Directions for this task: Repeat nothing but the lines below running from the one containing "ContinuousAt (archScalarSection (l" to the one containing "Continuous fun x". Keep both end lines.

Dataset records:
++++++++++++++++++++

/-
Copyright (c) 2026 the pub-hodgecm-mathlib formalisation cell (harness21).  Prover seat hodgecm-mathlib-K2E5-p16 (g6), Track B «K2-LIT»,
#184♮ = hLiu418 = `stmt-HodgeConjecture-24832`; row `K2LiuArchIntertwiningLieEquivariance` (LEAD F0P6-plan (g13) 10:13:40Z ∕ (g14) BATCH #1;
K2Liu-p11 (g2) 10:47:31Z «defer (A) to K2E5-p16»), letter file (L-ii) for (A) `K2LiuArchIntertwiningLieDerivative`: the absolute-convergence MAJORANT
of the intertwining integral in the `hermOfReal` chart, and the continuity ∕ modulus of the scalar-type vector `f⁰_{s,k}` in the group variable.
THEOREMS ONLY (no `def`, no `instance`, no notation, no named-fact hypothesis, no `sorry`).
-/
import Summits.HodgeConjecture.HodgeConjecture.Theorems.K2LiuArchIntertwiningScalarSection   -- ★ `det_hermTwo_add_I_smul`, tube frame, `hermOfReal` chart
import Summits.HodgeConjecture.HodgeConjecture.Theorems.K2LiuHermTwoDetPowerIntegrable      -- ★ Φ6b-1 `integrable_norm_det_add_I_smul_rpow_neg`
import Mathlib.MeasureTheory.Group.Integral
import Mathlib.Analysis.SpecialFunctions.Pow.Continuity
import Mathlib.Topology.Instances.Matrix
import HarnessLib

/-!
# Crux `HLiu418`, A∞ organ: the majorant of `M_w` in the `hermOfReal` chart; continuity and modulus of `f⁰_{s,k}`

Cell `hodgecm-mathlib`, crux item hLiu418 = `stmt-HodgeConjecture-24832` (helper lane `--supports`, count-neutral).

The intertwining integral of record is `archIntertwining f g = ∫_{r : Fin 2 → Fin 2 → ℝ} f (J · transl (hermOfReal r) · g)` (★ (D∞)); its
integrand for `f = f⁰_{s,k}` has modulus `|det((hermOfReal r + Z)·d)|^{−(2σ+2)}` (`Z = g·i1 = U + iV`, `d = j(g, i1)`, `σ = re s`).  This file
supplies the three analytic letters the swap lemma (A) consumes:
* §1 `continuous_denom ∕ continuous_num` — the automorphy matrices are continuous in the group variable; `continuousAt_archScalarSection` —
  `f⁰_{s,k}` is continuous at every `y` with `j(y, i1) ≠ 0` (in particular on `U(J)`);
* §2 `norm_archScalarSection_eq` — `‖f⁰_{s,k}(y)‖ = ‖j(y, i1)‖^{−(2·re s + l)}` (generic rank `l`);
* §3 `integrable_norm_det_hermOfReal_add_rpow_neg` — for `U` Hermitian, `V > 0` and `a > 3`, `r ↦ ‖det(hermOfReal r + U + iV)‖^{−a}` is
  integrable on `Fin 2 → Fin 2 → ℝ`: ★ Φ6b-1 (`hermTwo` chart, [Shimura1982, (1.26)]) moved to the `hermOfReal` chart by the Haar translation
  `r ↦ r + r₀` (`hermOfReal r₀ = U`) and the linear change of chart ★ `exists_shuffle` ∕ ★ `exists_stretch` (`det = −8`).
References: [Shimura1982, §1 (1.26)]; [Shimura1997, §16.4].
HONEST LABEL: HC_CM is proved only modulo the 7 printed citations (2 remaining named inputs: hLiu418 = stmt-HodgeConjecture-24832,
h413 = stmt-HodgeConjecture-24833) until rung 0 closes; count-neutral helper, closes no socket.
-/

set_option autoImplicit false
set_option linter.dupNamespace false

noncomputable section

open Complex Matrix MeasureTheory
open scoped ComplexConjugate ComplexOrder

namespace Summit.HodgeConjecture.HodgeConjecture.Cruxes.HLiu418.K2LiuArchIntertwiningMajorant

open Literature.NumberTheory.ModularForms.SiegelUpperHalfSpace (num denom num_def denom_def)
open Summit.HodgeConjecture.HodgeConjecture.Cruxes.HLiu418.K2LiuHermTwoGammaDefs
open Summit.HodgeConjecture.HodgeConjecture.Cruxes.HLiu418.K2LiuArchInducedTubeDefs
open Summit.HodgeConjecture.HodgeConjecture.Cruxes.HLiu418.K2LiuArchIntertwiningScalarValue (exists_shuffle exists_stretch hermOfReal_eq_hermTwo)
open Summit.HodgeConjecture.HodgeConjecture.Cruxes.HLiu418.K2LiuArchIntertwiningScalarSection (det_hermTwo_add_I_smul)
open Summit.HodgeConjecture.HodgeConjecture.Cruxes.HLiu418.K2LiuHermTwoDetPowerIntegrable (det_sub_I_smul_eq_conj
  integrable_norm_det_add_I_smul_rpow_neg)

/-! ## §1  Continuity in the group variable -/

section Continuity

variable {l : Type*} [Fintype l] [DecidableEq l]

omit [DecidableEq l] in
/-- `M ↦ denom M Z = M₂₁ Z + M₂₂` is continuous. [folklore] -/
theorem continuous_denom (Z : Matrix l l ℂ) : Continuous fun M : Matrix (l ⊕ l) (l ⊕ l) ℂ => denom M Z := by
  have h21 : Continuous fun M : Matrix (l ⊕ l) (l ⊕ l) ℂ => M.toBlocks₂₁ := continuous_id.matrix_submatrix Sum.inr Sum.inl
  have h22 : Continuous fun M : Matrix (l ⊕ l) (l ⊕ l) ℂ => M.toBlocks₂₂ := continuous_id.matrix_submatrix Sum.inr Sum.inr
  simp only [denom_def]
  exact (h21.matrix_mul continuous_const).add h22

omit [DecidableEq l] in
/-- `M ↦ num M Z = M₁₁ Z + M₁₂` is continuous. [folklore] -/
theorem continuous_num (Z : Matrix l l ℂ) : Continuous fun M : Matrix (l ⊕ l) (l ⊕ l) ℂ => num M Z := by
  have h11 : Continuous fun M : Matrix (l ⊕ l) (l ⊕ l) ℂ => M.toBlocks₁₁ := continuous_id.matrix_submatrix Sum.inl Sum.inl
  have h12 : Continuous fun M : Matrix (l ⊕ l) (l ⊕ l) ℂ => M.toBlocks₁₂ := continuous_id.matrix_submatrix Sum.inl Sum.inr
  simp only [num_def]
  exact (h11.matrix_mul continuous_const).add h12

/-- `M ↦ j(M, i1) = det (denom M (i1))` is continuous. [folklore] -/
theorem continuous_det_denom : Continuous fun M : Matrix (l ⊕ l) (l ⊕ l) ℂ => (denom M (I • (1 : Matrix l l ℂ))).det :=
  (continuous_denom _).matrix_det

/-- The scalar kernel `δ ↦ δ^{−k} · ‖δ‖^m` is continuous at every `δ ≠ 0`. [folklore] -/
theorem continuousAt_zpow_mul_norm_cpow (k : ℤ) (m : ℂ) {δ : ℂ} (hδ : δ ≠ 0) :
    ContinuousAt (fun z : ℂ => z ^ (-k) * (((‖z‖ : ℝ) : ℂ) ^ m)) δ := by
  have h1 : ContinuousAt (fun z : ℂ => z ^ (-k)) δ := continuousAt_zpow₀ δ (-k) (Or.inl hδ)
  have h2 : ContinuousAt (fun z : ℂ => ((‖z‖ : ℝ) : ℂ) ^ m) δ := by
    have hn : ContinuousAt (fun z : ℂ => ((‖z‖ : ℝ) : ℂ)) δ := (Complex.continuous_ofReal.comp continuous_norm).continuousAt
    have hslit : ((‖δ‖ : ℝ) : ℂ) ∈ slitPlane := Complex.ofReal_mem_slitPlane.2 (norm_pos_iff.mpr hδ)
    exact ContinuousAt.comp (g := fun w : ℂ => w ^ m) (continuousAt_cpow_const hslit) hn
  exact h1.mul h2

/-- **`f⁰_{s,k}` is continuous at every `y` with `j(y, i1) ≠ 0`** (so on all of `U(J)` and on a neighbourhood of it). [Shimura1997, §16.4] -/
theorem continuousAt_archScalarSection (k : ℤ) (s : ℂ) {y : Matrix (l ⊕ l) (l ⊕ l) ℂ} (hy : (denom y (I • (1 : Matrix l l ℂ))).det ≠ 0) :
    ContinuousAt (archScalarSection (l := l) k s) y := by
  have hf : (archScalarSection (l := l) k s) =
      (fun z : ℂ => z ^ (-k) * (((‖z‖ : ℝ) : ℂ) ^ ((k : ℂ) - 2 * s - (Fintype.card l : ℂ)))) ∘
        fun M : Matrix (l ⊕ l) (l ⊕ l) ℂ => (denom M (I • (1 : Matrix l l ℂ))).det := by
    funext M
    simp only [Function.comp_apply, archScalarSection_apply]
  rw [hf]
  exact ContinuousAt.comp (continuousAt_zpow_mul_norm_cpow k _ hy) continuous_det_denom.continuousAt

/-- Continuity of `f⁰_{s,k}` along a continuous map landing in `{j ≠ 0}`. [folklore] -/
theorem continuous_archScalarSection_comp (k : ℤ) (s : ℂ) {X : Type*} [TopologicalSpace X] {φ : X → Matrix (l ⊕ l) (l ⊕ l) ℂ}
    (hφ : Continuous φ) (h : ∀ x, (denom (φ x) (I • (1 : Matrix l l ℂ))).det ≠ 0) :
    Continuous fun x => archScalarSection k s (φ x) :=
  continuous_iff_continuousAt.2 fun x => (continuousAt_archScalarSection k s (h x)).comp hφ.continuousAt

/-! ## §2  The modulus of `f⁰_{s,k}` -/

/-- The modulus of the scalar kernel: `‖δ^{−k} · ‖δ‖^m‖ = ‖δ‖^{re m − k}` for `δ ≠ 0`. [folklore] -/
theorem norm_zpow_mul_norm_cpow (k : ℤ) (m : ℂ) {δ : ℂ} (hδ : δ ≠ 0) :
    ‖δ ^ (-k) * (((‖δ‖ : ℝ) : ℂ) ^ m)‖ = ‖δ‖ ^ (m.re - k) := by
  have hpos : 0 < ‖δ‖ := norm_pos_iff.mpr hδ
  rw [norm_mul, norm_zpow, Complex.norm_cpow_eq_rpow_re_of_pos hpos, ← Real.rpow_intCast, ← Real.rpow_add hpos]
  congr 1
  push_cast
  ring

/-- **THE MODULUS OF THE SCALAR-TYPE VECTOR**: `‖f⁰_{s,k}(y)‖ = ‖j(y, i1)‖^{−(2·re s + l)}` whenever `j(y, i1) ≠ 0` (the weight `k` drops out).
[Shimura1997, §16.4] -/
theorem norm_archScalarSection_eq (k : ℤ) (s : ℂ) {y : Matrix (l ⊕ l) (l ⊕ l) ℂ} (hy : (denom y (I • (1 : Matrix l l ℂ))).det ≠ 0) :
    ‖archScalarSection k s y‖ = ‖(denom y (I • (1 : Matrix l l ℂ))).det‖ ^ (-(2 * s.re + (Fintype.card l : ℝ))) := by
  rw [archScalarSection_apply, norm_zpow_mul_norm_cpow k _ hy]
  congr 1
  simp only [Complex.sub_re, Complex.intCast_re, Complex.mul_re, Complex.re_ofNat, Complex.im_ofNat, Complex.natCast_re, zero_mul,
    sub_zero]
  ring

/-- The `2 × 2` reading: `‖f⁰_{s,k}(y)‖ = ‖j(y, i1)‖^{−(2·re s + 2)}`. [Shimura1997, §16.4] -/
theorem norm_archScalarSection_eq_two (k : ℤ) (s : ℂ) {y : Matrix (Fin 2 ⊕ Fin 2) (Fin 2 ⊕ Fin 2) ℂ}
    (hy : (denom y (I • (1 : Matrix (Fin 2) (Fin 2) ℂ))).det ≠ 0) :
    ‖archScalarSection k s y‖ = ‖(denom y (I • (1 : Matrix (Fin 2) (Fin 2) ℂ))).det‖ ^ (-(2 * s.re + 2)) := by
  rw [norm_archScalarSection_eq k s hy, Fintype.card_fin]
  norm_num

/-- The comparability step of the majorant: if `x₀ ≤ 4·x` with `0 < x₀` then `x^{−a} ≤ 4^a · x₀^{−a}` (`a ≥ 0`). [folklore] -/
theorem rpow_neg_le_of_le_four_mul {x x₀ a : ℝ} (hx₀ : 0 < x₀) (h : x₀ ≤ 4 * x) (ha : 0 ≤ a) :
    x ^ (-a) ≤ (4 : ℝ) ^ a * x₀ ^ (-a) := by
  have hx : 0 < x := by linarith
  have h1 : x₀ / 4 ≤ x := by linarith
  have h2 : x ^ (-a) ≤ (x₀ / 4) ^ (-a) := Real.rpow_le_rpow_of_nonpos (by positivity : 0 < x₀ / 4) h1 (by linarith)
  rw [Real.div_rpow hx₀.le (by norm_num), Real.rpow_neg (by norm_num : (0 : ℝ) ≤ 4), div_eq_mul_inv, inv_inv, mul_comm] at h2
  exact h2

/-! ## §3  The majorant in the `hermOfReal` chart -/

/-- `|det(X + iV)| = |det(V + iX)|` for `V > 0`, `X = hermTwo c` (`X + iV = i(V − iX)`, `det(V − iX) = conj det(V + iX)`). [folklore] -/
theorem norm_det_hermTwo_add_I_smul {V : Matrix (Fin 2) (Fin 2) ℂ} (hV : V.PosDef) (c : ℝ × ℂ × ℝ) :
    ‖(hermTwo c + I • V).det‖ = ‖(V + I • hermTwo c).det‖ := by
  rw [det_hermTwo_add_I_smul, norm_neg, det_sub_I_smul_eq_conj hV, Complex.norm_conj]

/-- Transfer of integrability from the `hermTwo` chart (`ℝ × ℂ × ℝ`) to the `hermOfReal` chart (`Fin 2 → Fin 2 → ℝ`): both are linear charts of
`Herm₂(ℂ)`, related by a measure-preserving shuffle and a linear stretch of determinant `−8`. [folklore] -/
theorem integrable_comp_hermOfReal {F : Matrix (Fin 2) (Fin 2) ℂ → ℝ} (hF : Integrable (fun c : ℝ × ℂ × ℝ => F (hermTwo c))) :
    Integrable (fun r : Fin 2 → Fin 2 → ℝ => F (hermOfReal r)) := by
  obtain ⟨e₀, he₀, he₀r⟩ := exists_shuffle
  obtain ⟨T, hTdet, hT⟩ := exists_stretch
  have hdet : LinearMap.det T ≠ 0 := by
    rw [hTdet]
    norm_num
  haveI : (volume : Measure (ℝ × ℂ × ℝ)).IsAddHaarMeasure := by
    rw [show (volume : Measure (ℝ × ℂ × ℝ)) = (volume : Measure ℝ).prod ((volume : Measure ℂ).prod (volume : Measure ℝ)) from rfl]
    haveI : ((volume : Measure ℂ).prod (volume : Measure ℝ)).IsAddHaarMeasure := Measure.prod.instIsAddHaarMeasure _ _
    exact Measure.prod.instIsAddHaarMeasure _ _
  -- `hermOfReal r = hermTwo (T (e₀ r))`
  have hcomp : ∀ r : Fin 2 → Fin 2 → ℝ, hermOfReal r = hermTwo (T (e₀ r)) := by
    intro r
    rw [hermOfReal_eq_hermTwo, he₀r, hT]
  -- integrability against `map T volume = |det T|⁻¹ • volume`
  let e : (ℝ × ℂ × ℝ) ≃L[ℝ] (ℝ × ℂ × ℝ) := (LinearMap.equivOfDetNeZero T hdet).toContinuousLinearEquiv
  have he : (e : (ℝ × ℂ × ℝ) → (ℝ × ℂ × ℝ)) = T := rfl
  have hemb : MeasurableEmbedding T := by
    rw [← he]
    exact e.toHomeomorph.toMeasurableEquiv.measurableEmbedding
  have hT' : Integrable (fun c : ℝ × ℂ × ℝ => F (hermTwo (T c))) := by
    have h1 : Integrable (fun c : ℝ × ℂ × ℝ => F (hermTwo c)) (Measure.map T volume) := by
      rw [Measure.map_linearMap_addHaar_eq_smul_addHaar _ hdet]
      exact hF.smul_measure ENNReal.ofReal_ne_top
    exact (hemb.integrable_map_iff.1 h1)
  have h2 : Integrable ((fun c : ℝ × ℂ × ℝ => F (hermTwo (T c))) ∘ e₀) :=
    (he₀.integrable_comp_emb e₀.measurableEmbedding).2 hT'
  refine h2.congr (Filter.Eventually.of_forall fun r => ?_)
  simp only [Function.comp_apply, hcomp]

/-- **THE MAJORANT OF `M_w` IN THE `hermOfReal` CHART**: for `U` Hermitian, `V` positive definite (`2 × 2`) and `a > 3`,
`r ↦ ‖det(hermOfReal r + U + iV)‖^{−a}` is integrable on `Fin 2 → Fin 2 → ℝ` (Lebesgue).  With `a = 2σ + 2` this is the absolute-convergence
majorant of `M_w(s) f⁰_{s,k}` at the group element `g` with `g·i1 = U + iV` — integrable iff `σ > ½`. [Shimura1982, (1.26), Case II, m = κ = 2] -/
theorem integrable_norm_det_hermOfReal_add_rpow_neg {U V : Matrix (Fin 2) (Fin 2) ℂ} (hU : U.IsHermitian) (hV : V.PosDef) {a : ℝ}
    (ha : 3 < a) :
    Integrable (fun r : Fin 2 → Fin 2 → ℝ => ‖(hermOfReal r + (U + I • V)).det‖ ^ (-a)) := by
  -- (1) the majorant without the real translate, in the `hermOfReal` chart
  have h0 : Integrable (fun r : Fin 2 → Fin 2 → ℝ => ‖(hermOfReal r + I • V).det‖ ^ (-a)) := by
    have h := integrable_comp_hermOfReal (F := fun X => ‖(X + I • V).det‖ ^ (-a)) (by
      have h1 := integrable_norm_det_add_I_smul_rpow_neg hV ha
      refine h1.congr (Filter.Eventually.of_forall fun c => ?_)
      simp only [norm_det_hermTwo_add_I_smul hV c])
    exact h
  -- (2) translate by `r₀` with `hermOfReal r₀ = U`
  obtain ⟨r₀, hr₀⟩ := exists_hermOfReal_eq hU.eq
  have h1 := h0.comp_add_right r₀
  refine h1.congr (Filter.Eventually.of_forall fun r => ?_)
  simp only [hermOfReal_add, hr₀]
  rw [add_assoc]

end Continuity

end Summit.HodgeConjecture.HodgeConjecture.Cruxes.HLiu418.K2LiuArchIntertwiningMajorant

end
import Mathlib
import HarnessLib
import HarnessLib.Audit
import Summits.CriticalPhenomena.Statement
import HarnessLib.Audit.Status.Attr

++++++++++++++++++++

Exercise response:
    ContinuousAt (archScalarSection (l := l) k s) y := by
  have hf : (archScalarSection (l := l) k s) =
      (fun z : ℂ => z ^ (-k) * (((‖z‖ : ℝ) : ℂ) ^ ((k : ℂ) - 2 * s - (Fintype.card l : ℂ)))) ∘
        fun M : Matrix (l ⊕ l) (l ⊕ l) ℂ => (denom M (I • (1 : Matrix l l ℂ))).det := by
    funext M
    simp only [Function.comp_apply, archScalarSection_apply]
  rw [hf]
  exact ContinuousAt.comp (continuousAt_zpow_mul_norm_cpow k _ hy) continuous_det_denom.continuousAt

/-- Continuity of `f⁰_{s,k}` along a continuous map landing in `{j ≠ 0}`. [folklore] -/
theorem continuous_archScalarSection_comp (k : ℤ) (s : ℂ) {X : Type*} [TopologicalSpace X] {φ : X → Matrix (l ⊕ l) (l ⊕ l) ℂ}
    (hφ : Continuous φ) (h : ∀ x, (denom (φ x) (I • (1 : Matrix l l ℂ))).det ≠ 0) :
    Continuous fun x => archScalarSection k s (φ x) :=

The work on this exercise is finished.